Any help would be wicked Thanks all *


----------



## Jack Garcia (Oct 9, 2009)

Eeep. Do you have pictures? A bump could be swelling from a broken bone, an abscess from a cut, or any number of things.

To me, the first thing that popped into my mind was that she damaged her spine when being pulled out of the place she was stuck. Her going into a "weird shape" would back that up. I hope she's ok!


----------



## MrnMrs mice Mousery (Feb 24, 2009)

*ok i dont think shes broken anything as she can still walk fine and she is still going to the loo as normal.
First here is a pic of the EVIL mouse house which is now in the BIN.
















So here is a pic of her 








This is a pic of the lump!!! 















and this an overveiw of her body. 








Please guys any help would be kool.*


----------



## SarahY (Nov 6, 2008)

That looks like a very, very large tumour to me, the biggest I ever seen on a mouse :shock: Even if it isn't a tumour, she needs to see a vet as soon as possible to discuss her options as that thing is absolutely massive.

Sarah xxx


----------



## MrnMrs mice Mousery (Feb 24, 2009)

*The only thing with it being a tumour is that it appeard straight away as soon as i pulled her out.
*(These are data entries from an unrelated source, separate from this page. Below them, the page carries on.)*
/-! ### The law transfer -/

section Transfer

variable {Ω : Type*} {mΩ : MeasurableSpace Ω} {P : Measure Ω} {B : ℝ≥0 → Ω → ℝ} {κ : ℝ≥0}
  {hBc : ∀ ω, Continuous (B · ω)} {hBm : ∀ t, Measurable (B t)} {n : ℕ} {θ : ℝ}

/-- The continuous-path-valued driving map of the Brownian motion. [folklore] -/
def bmPath (κ : ℝ≥0) (B : ℝ≥0 → Ω → ℝ) (hBc : ∀ ω, Continuous (B · ω)) (ω : Ω) : CPath :=
  ⟨bmDriving κ B ω, continuous_bmDriving hBc ω⟩

/-- The continuous-path-valued canonical driving map. [folklore] -/
def slePath (κ : ℝ≥0) (ω : ℝ≥0 → ℝ) : CPath := ⟨sleDriving κ ω, continuous_sleDriving' κ ω⟩

/-- The driving map is measurable. [folklore] -/
theorem measurable_bmPath (hBm : ∀ t, Measurable (B t)) : Measurable (bmPath κ B hBc) :=
  (measurable_pi_lambda _ fun t ↦ (hBm t).const_mul _).subtype_mk

/-- The canonical driving map is measurable. [folklore] -/
theorem measurable_slePath (κ : ℝ≥0) : Measurable (slePath κ) :=
  (measurable_sleDriving_pi κ).subtype_mk

/-- **The laws of the two driving maps agree** (both are the Wiener law of `√κ B`, read on the
measurable subtype of continuous paths). [cite: KaratzasShreve1988, Ch. 5 §4.B] -/
theorem map_bmPath_eq_map_slePath [IsProbabilityMeasure P] (hB : IsBrownianReal B P)
    (hBm : ∀ t, Measurable (B t)) (hBc : ∀ ω, Continuous (B · ω)) :
    P.map (bmPath κ B hBc) = preWienerMeasure.map (slePath κ) := by
  have hlaw := map_eq_map_sleDriving_of_isPreBrownianReal hB.toIsPreBrownianReal hBm κ
  refine Measure.ext fun S hS ↦ ?_
  obtain ⟨T, hT, rfl⟩ := MeasurableSpace.measurableSet_comap.1 hS
  rw [Measure.map_apply (measurable_bmPath hBm) hS, Measure.map_apply (measurable_slePath κ) hS]
  have e1 : bmPath κ B hBc ⁻¹' (Subtype.val ⁻¹' T) = (fun ω t ↦ Real.sqrt κ * B t ω) ⁻¹' T := rfl
  have e2 : slePath κ ⁻¹' (Subtype.val ⁻¹' T) = sleDriving κ ⁻¹' T := rfl
  rw [e1, e2, ← Measure.map_apply (measurable_pi_lambda _ fun t ↦ (hBm t).const_mul _) hT,
    ← Measure.map_apply (measurable_sleDriving_pi κ) hT, hlaw]

/-- The natural filtration is the pull-back of the coordinate filtration along the driving map.
[folklore] -/
theorem bmFiltration_eq_comap (hBm : ∀ t, Measurable (B t)) (s : ℝ≥0) :
    (bmFiltration κ B hBm s : MeasurableSpace Ω) = (pathFiltration s).comap (bmPath κ B hBc) := by
  change (⨆ j ≤ s, MeasurableSpace.comap (fun ω ↦ Real.sqrt κ * B j ω) inferInstance) =
    MeasurableSpace.comap (bmPath κ B hBc) (⨆ j ≤ s, MeasurableSpace.comap (fun p : CPath ↦ p.1 j) inferInstance)
  simp only [MeasurableSpace.comap_iSup, MeasurableSpace.comap_comp]
  rfl

/-- Events of the pulled-back past are events of the canonical past. [folklore] -/
theorem measurableSet_preimage_slePath {s : ℝ≥0} {A₀ : Set CPath}
    (hA₀ : MeasurableSet[pathFiltration s] A₀) :
    MeasurableSet[brownianFiltration s] (slePath κ ⁻¹' A₀) := by
  have hle : (pathFiltration s).comap (slePath κ) ≤ (brownianFiltration s : MeasurableSpace (ℝ≥0 → ℝ)) := by
    change MeasurableSpace.comap (slePath κ)
      (⨆ j ≤ s, MeasurableSpace.comap (fun p : CPath ↦ p.1 j) inferInstance) ≤ _
    simp only [MeasurableSpace.comap_iSup, MeasurableSpace.comap_comp]
    refine iSup₂_le fun j hj ↦ ?_
    exact (measurable_sleDriving_of_le κ hj).comap_le
  exact hle _ ⟨A₀, hA₀, rfl⟩

/-- **The martingale problem in martingale form for the radial Bessel flow of an arbitrary Brownian
motion.** Let `B` be a real Brownian motion with continuous paths and measurable marginals on a
probability space, `κ ≥ 0`, `n` a level and `θ` a start inside the band `(2δₙ, 2π - 2δₙ)`. Then for
every `C²` test function `F` supported in the open band, with `V = bmFlow κ B n θ` the stopped
level-`n` flow and `L₀ = angleGenerator κ 0`,
`F(V_t) - F(V_0) - ∫₀ᵗ L₀F(V_s) ds` is a martingale for the natural filtration of `√κ B`
(transfer in law from the canonical space, `martingale_angleMP_sleArgLevel`).
[cite: KaratzasShreve1988, Ch. 5 §4.B] -/
theorem martingale_angleMP_bmFlow [IsProbabilityMeasure P] (hB : IsBrownianReal B P)
    (hBm : ∀ t, Measurable (B t)) (hBc : ∀ ω, Continuous (B · ω))
    (hθ : θ ∈ Ioo (2 * level n) (2 * Real.pi - 2 * level n))
    {F : ℝ → ℝ} (hF : ContDiff ℝ 2 F)
    (hsupp : tsupport F ⊆ Ioo (2 * level n) (2 * Real.pi - 2 * level n)) :
    Martingale (fun t ω ↦ F (bmFlow κ B hBc n θ t ω) - F (bmFlow κ B hBc n θ 0 ω) -
        timeIntegral (fun s ω ↦ angleGenerator κ 0 F (bmFlow κ B hBc n θ s ω)) t ω)
      (bmFiltration κ B hBm) P := by
  haveI := isProbabilityMeasure_preWienerMeasure'
  have hsupp' : tsupport F ⊆ Ioo 0 (2 * Real.pi) :=
    hsupp.trans (Ioo_subset_Ioo (by linarith [level_pos n]) (by linarith [level_pos n]))
  have hcpt : HasCompactSupport F :=
    HasCompactSupport.of_support_subset_isCompact isCompact_Icc
      ((subset_tsupport F).trans (hsupp.trans Ioo_subset_Icc_self))
  have hLc : Continuous (angleGenerator κ 0 F) := continuous_angleGenerator hF hsupp'
  obtain ⟨CL, -, hCL⟩ := exists_bound_angleGenerator (κ := κ) (ρ := (0 : ℝ)) hF hcpt hsupp'
  obtain ⟨CF, -, hCF⟩ := exists_bound_of_hasCompactSupport hF.continuous hcpt
  -- the path functional `G`
  set G : ℝ≥0 → CPath → ℝ := fun t p ↦ F (pathFlow n θ t p) - F (pathFlow n θ 0 p) -
    timeIntegral (fun s p ↦ angleGenerator κ 0 F (pathFlow n θ s p)) t p with hG
  have hjoint : Measurable (uncurry fun s p ↦ angleGenerator κ 0 F (pathFlow n θ s p)) :=
    hLc.measurable.comp (measurable_uncurry_pathFlow n θ)
  have hGm : ∀ t, Measurable (G t) := fun t ↦
    ((hF.continuous.measurable.comp (measurable_pathFlow n θ t)).sub
      (hF.continuous.measurable.comp (measurable_pathFlow n θ 0))).sub
      ((measurable_uncurry_timeIntegral hjoint).comp (measurable_const.prodMk measurable_id))
  have hGb : ∀ t p, |G t p| ≤ CF + CF + CL * t := fun t p ↦ by
    simp only [hG]
    have h3 := abs_timeIntegral_le (g := fun s p ↦ angleGenerator κ 0 F (pathFlow n θ s p))
      (fun s p ↦ hCL _) t p
    calc |F (pathFlow n θ t p) - F (pathFlow n θ 0 p) -
          timeIntegral (fun s p ↦ angleGenerator κ 0 F (pathFlow n θ s p)) t p|
        ≤ |F (pathFlow n θ t p) - F (pathFlow n θ 0 p)| +
          |timeIntegral (fun s p ↦ angleGenerator κ 0 F (pathFlow n θ s p)) t p| := abs_sub _ _
      _ ≤ (|F (pathFlow n θ t p)| + |F (pathFlow n θ 0 p)|) + CL * t := add_le_add (abs_sub _ _) h3
      _ ≤ CF + CF + CL * t := by linarith [hCF (pathFlow n θ t p), hCF (pathFlow n θ 0 p)]
  -- the two processes as pull-backs of `G`
  set M : ℝ≥0 → Ω → ℝ := fun t ω ↦ F (bmFlow κ B hBc n θ t ω) - F (bmFlow κ B hBc n θ 0 ω) -
    timeIntegral (fun s ω ↦ angleGenerator κ 0 F (bmFlow κ B hBc n θ s ω)) t ω with hM
  have hMG : ∀ t ω, M t ω = G t (bmPath κ B hBc ω) := fun t ω ↦ by
    simp only [hM, hG, bmFlow_eq_pathFlow, timeIntegral_apply_eq_intervalIntegral]
    rfl
  set Mc : ℝ≥0 → (ℝ≥0 → ℝ) → ℝ := fun t ω ↦ F (stoppedProcess (sleArgLevel κ n θ) (sleExitLevel κ n θ) t ω) -
    F (stoppedProcess (sleArgLevel κ n θ) (sleExitLevel κ n θ) 0 ω) -
    timeIntegral (fun s ω ↦ angleGenerator κ 0 F
      (stoppedProcess (sleArgLevel κ n θ) (sleExitLevel κ n θ) s ω)) t ω with hMc
  have hMcG : ∀ t ω, Mc t ω = G t (slePath κ ω) := fun t ω ↦ by
    simp only [hMc, hG, sleFlow_eq_pathFlow, timeIntegral_apply_eq_intervalIntegral]
    rfl
  have hcan : Martingale Mc brownianFiltration preWienerMeasure := martingale_angleMP_sleArgLevel hθ hF hsupp
  -- adaptedness and integrability on `Ω`
  have hprog := isStronglyProgressive_bmFlow (κ := κ) (hBc := hBc) (n := n) (θ := θ) hBm
  have hMad : ∀ t, StronglyMeasurable[bmFiltration κ B hBm t] (M t) := fun t ↦ by
    refine (((hF.continuous.comp_stronglyMeasurable (hprog.stronglyAdapted t)).sub
      ((hF.continuous.comp_stronglyMeasurable (hprog.stronglyAdapted 0)).mono
        ((bmFiltration κ B hBm).mono bot_le))).sub ?_)
    exact (adapted_timeIntegral (IsStronglyProgressive.continuous_comp hprog hLc) t).stronglyMeasurable
  have hMint : ∀ t, Integrable (M t) P := fun t ↦
    Integrable.mono' (integrable_const (CF + CF + CL * t))
      ((hMad t).mono ((bmFiltration κ B hBm).le t)).aestronglyMeasurable
      (Eventually.of_forall fun ω ↦ by rw [Real.norm_eq_abs, hMG]; exact hGb t _)
  -- the set-integral identity, transported
  refine ⟨hMad, fun s t hst ↦ ?_⟩
  symm
  refine ae_eq_condExp_of_forall_setIntegral_eq ((bmFiltration κ B hBm).le s) (hMint t)
    (fun A _ _ ↦ (hMint s).integrableOn) (fun A hA _ ↦ ?_) (hMad s).aestronglyMeasurable
  -- `A` is the preimage of a path event of the past
  rw [bmFiltration_eq_comap (hBc := hBc) hBm s] at hA
  obtain ⟨A₀, hA₀, rfl⟩ := MeasurableSpace.measurableSet_comap.1 hA
  have hA₀m : MeasurableSet A₀ := pathFiltration.le s A₀ hA₀
  have hlaw := map_bmPath_eq_map_slePath (κ := κ) hB hBm hBc
  have key : ∀ r : ℝ≥0, ∫ ω in bmPath κ B hBc ⁻¹' A₀, M r ω ∂P =
      ∫ ω in slePath κ ⁻¹' A₀, Mc r ω ∂preWienerMeasure := by
    intro r
    have h1 : ∫ ω in bmPath κ B hBc ⁻¹' A₀, M r ω ∂P = ∫ p in A₀, G r p ∂(P.map (bmPath κ B hBc)) := by
      rw [setIntegral_map hA₀m ((hGm r).aestronglyMeasurable) (measurable_bmPath hBm).aemeasurable]
      exact setIntegral_congr_fun (measurable_bmPath hBm hA₀m) fun ω _ ↦ hMG r ω
    have h2 : ∫ ω in slePath κ ⁻¹' A₀, Mc r ω ∂preWienerMeasure =
        ∫ p in A₀, G r p ∂(preWienerMeasure.map (slePath κ)) := by
      rw [setIntegral_map hA₀m ((hGm r).aestronglyMeasurable) (measurable_slePath κ).aemeasurable]
      exact setIntegral_congr_fun (measurable_slePath κ hA₀m) fun ω _ ↦ hMcG r ω
    rw [h1, h2, hlaw]
  rw [key s, key t]
  exact hcan.setIntegral_eq hst (measurableSet_preimage_slePath hA₀)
She has never had any problems before and i am always getting all 3 of them out so i think i would have noticed if there was anything forming... Ive heard of mice getting though tiny little holes before but ive never seen or heard of 1 getting stuck. When i first noticed that she was stuck she was trying to pull the rest of her body though but she wernt going to fit so i just gently pushed her back out the way she got in and she was left with that nasty bump near her bum. she doesent seem to be in any pain and can still walk poo and clean herself so i hope that she will just pull through.*


----------



## Cait (Oct 3, 2008)

Take her to a vet, that could be very serious. I'm sure you know that already though - just think if she were a human how big the lump would be... like a football :shock:


----------



## Norman's Mom (Feb 12, 2010)

That looks like an infection...like a abscess or a Hematoma, a hemorrhage...she could be having internal bleeding from a broken bone. She needs a vet, hun. She's probably in a great amount of pain.


----------



## WillowDragon (Jan 7, 2009)

If that did appear straight away then something is seriously wrong. Vet time!


----------



## Jack Garcia (Oct 9, 2009)

Oh Dear. Yes, that is huge. Tumors _can_ pop up overnight, but not usually to that size. Since you mentioned she was stuck and pulled out of that tiny hole, I'm also wondering if it isn't some sort of hemorrhage. The only options at this point are vet appointment very soon (today or tomorrow) or euthanasia.


----------



## Kallan (Aug 16, 2009)

If it appeared just as she was pulled out its likely a haematoma formation around a broken bone. The shards of bone are very sharp and often lacerate the blood vessels that run alongside them, leading to the above.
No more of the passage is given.